Speaking to the National Press Club in November 1984, Caspar W. Weinberger, President Reagan's secretary of defense, set out what he considered appropriate conditions for the use of American troops: (1) when political efforts fail; (2) when one intends to win; (3) when the mission is vital to US national interests; (4) when one has well-defined political and military goals and an end state one is fighting to achieve; (5) when one is willing to reassess the size, composition and mission; and (6) when one has the support of the American people. Of all these conditions, I think a well-defined and well-understood "vital national interest" is key to ensuring American public support, which, in turn, influences all other criteria. Further, differentiating between "vital national interest" and "national interest" is critical to understanding the apparently conflicted casualty-avoidance mind-set of Americans.
A vital national interest is directly tied to the peace and security of the United States. If such an interest is threatened, the peace and security-- the very survival--of the nation may be at risk. Therefore, defense of vital national interests requires a commitment to fight and, if need be, die for them. Because countries need oil in the same way humans need water, the free flow of oil from the Middle East is vital to the peace and security of the United States. Therefore, it is a vital national interest. Public support for defending a vital national interest ensures that casualties, while mourned, will not necessarily undermine American involvement or commitment to fight and win.
A national interest, however, is related to the principles set forth in the Declaration of Independence and the Constitution. Such principles as economic freedom, individual liberty, and human rights are very important to the American public and the US government. Indeed, because of our belief in the rights of people to be free and self-determining, it is in the best interest of the United States to globally support and promote economic freedom, individual liberty, and human rights. Although promoting the national interest is worthy of political and economic support, it is not worth fighting and losing American lives. In this case, the American people would not support foreign military intervention to promote national interests because there is no direct threat to the peace and security of the United States. For example, President Clinton recently declared the spread of AIDS in Africa a national-security threat to the United States. Obviously, AIDS in Africa, while definitely an item of national interest, is hardly a threat to our peace and security.

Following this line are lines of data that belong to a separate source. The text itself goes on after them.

omit [InnerProductSpace ℝ W] in
/-- **THE PLAQUETTE COMBINATION IS `∂_μ x_ν − ∂_ν x_μ`**: `x⟨s,μ⟩ + x⟨s+e_μ,ν⟩ − x⟨s+e_ν,μ⟩ − x⟨s,ν⟩ = (x_ν(s+e_μ) − x_ν(s)) − (x_μ(s+e_ν) − x_μ(s))`.
[cite: Balaban1984PropagatorsI, (1.4) p.18] -/
theorem plaqComb_eq (x : PBond P k → W) (s : Site P k) (μ ν : Fin P.d) :
    x ⟨s, μ⟩ + x ⟨s.shift μ, ν⟩ - x ⟨s.shift ν, μ⟩ - x ⟨s, ν⟩ = (x ⟨s.shift μ, ν⟩ - x ⟨s, ν⟩) - (x ⟨s.shift ν, μ⟩ - x ⟨s, μ⟩) := by
  abel

/-! ## §2  The resummation `Σ_s ⟪∂_μ f, ∂_ν g⟫ = Σ_s ⟪(∂_ν f)(· + e_μ), (∂_μ g)(· + e_ν)⟫` and the identity (1.21) -/

/-- The resummation behind the Hodge identity (four translations of the torus). [folklore] -/
private theorem sum_inner_fd_fd (μ ν : Fin P.d) (f g : Site P k → W) :
    ∑ s : Site P k, ⟪f (s.shift μ) - f s, g (s.shift ν) - g s⟫_ℝ
      = ∑ s : Site P k, ⟪f ((s.shift μ).shift ν) - f (s.shift μ), g ((s.shift ν).shift μ) - g (s.shift ν)⟫_ℝ := by
  have e1 : ∑ s : Site P k, ⟪f ((s.shift μ).shift ν), g ((s.shift ν).shift μ)⟫_ℝ = ∑ s : Site P k, ⟪f s, g s⟫_ℝ := by
    have := sum_shift ν (fun y : Site P k => ⟪f y, g y⟫_ℝ)
    rw [← this, ← sum_shift μ (fun y : Site P k => ⟪f (y.shift ν), g (y.shift ν)⟫_ℝ)]
    exact Finset.sum_congr rfl fun s _ => by rw [shift_comm' s ν μ]
  have e2 : ∑ s : Site P k, ⟪f ((s.shift μ).shift ν), g (s.shift ν)⟫_ℝ = ∑ s : Site P k, ⟪f (s.shift μ), g s⟫_ℝ := by
    rw [← sum_shift ν (fun y : Site P k => ⟪f (y.shift μ), g y⟫_ℝ)]
    exact Finset.sum_congr rfl fun s _ => by rw [shift_comm']
  have e3 : ∑ s : Site P k, ⟪f (s.shift μ), g ((s.shift ν).shift μ)⟫_ℝ = ∑ s : Site P k, ⟪f s, g (s.shift ν)⟫_ℝ := by
    rw [← sum_shift μ (fun y : Site P k => ⟪f y, g (y.shift ν)⟫_ℝ)]
    exact Finset.sum_congr rfl fun s _ => by rw [shift_comm']
  have eL : ∑ s : Site P k, ⟪f (s.shift μ) - f s, g (s.shift ν) - g s⟫_ℝ
      = ∑ s : Site P k, ⟪f (s.shift μ), g (s.shift ν)⟫_ℝ - ∑ s : Site P k, ⟪f (s.shift μ), g s⟫_ℝ
        - ∑ s : Site P k, ⟪f s, g (s.shift ν)⟫_ℝ + ∑ s : Site P k, ⟪f s, g s⟫_ℝ := by
    rw [← Finset.sum_sub_distrib, ← Finset.sum_sub_distrib, ← Finset.sum_add_distrib]
    exact Finset.sum_congr rfl fun s _ => by
      rw [inner_sub_left, inner_sub_right, inner_sub_right]; ring
  have eR : ∑ s : Site P k, ⟪f ((s.shift μ).shift ν) - f (s.shift μ), g ((s.shift ν).shift μ) - g (s.shift ν)⟫_ℝ
      = ∑ s : Site P k, ⟪f ((s.shift μ).shift ν), g ((s.shift ν).shift μ)⟫_ℝ
        - ∑ s : Site P k, ⟪f ((s.shift μ).shift ν), g (s.shift ν)⟫_ℝ
        - ∑ s : Site P k, ⟪f (s.shift μ), g ((s.shift ν).shift μ)⟫_ℝ + ∑ s : Site P k, ⟪f (s.shift μ), g (s.shift ν)⟫_ℝ := by
    rw [← Finset.sum_sub_distrib, ← Finset.sum_sub_distrib, ← Finset.sum_add_distrib]
    exact Finset.sum_congr rfl fun s _ => by
      rw [inner_sub_left, inner_sub_right, inner_sub_right]; ring
  rw [eL, eR, e1, e2, e3]
  ring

Understanding the difference between a vital national interest and a national interest is crucial to comprehending the "Family Factor," mentioned earlier. That is, the president may declare that something is vital to the national security of the United States, but until his judgment is validated by the American people (i.e., parents), this issue/threat is simply not going to be worth the nation's blood. In that case, parents will object, and the political risk associated with placing American troops in harm's way is very real--and very dangerous.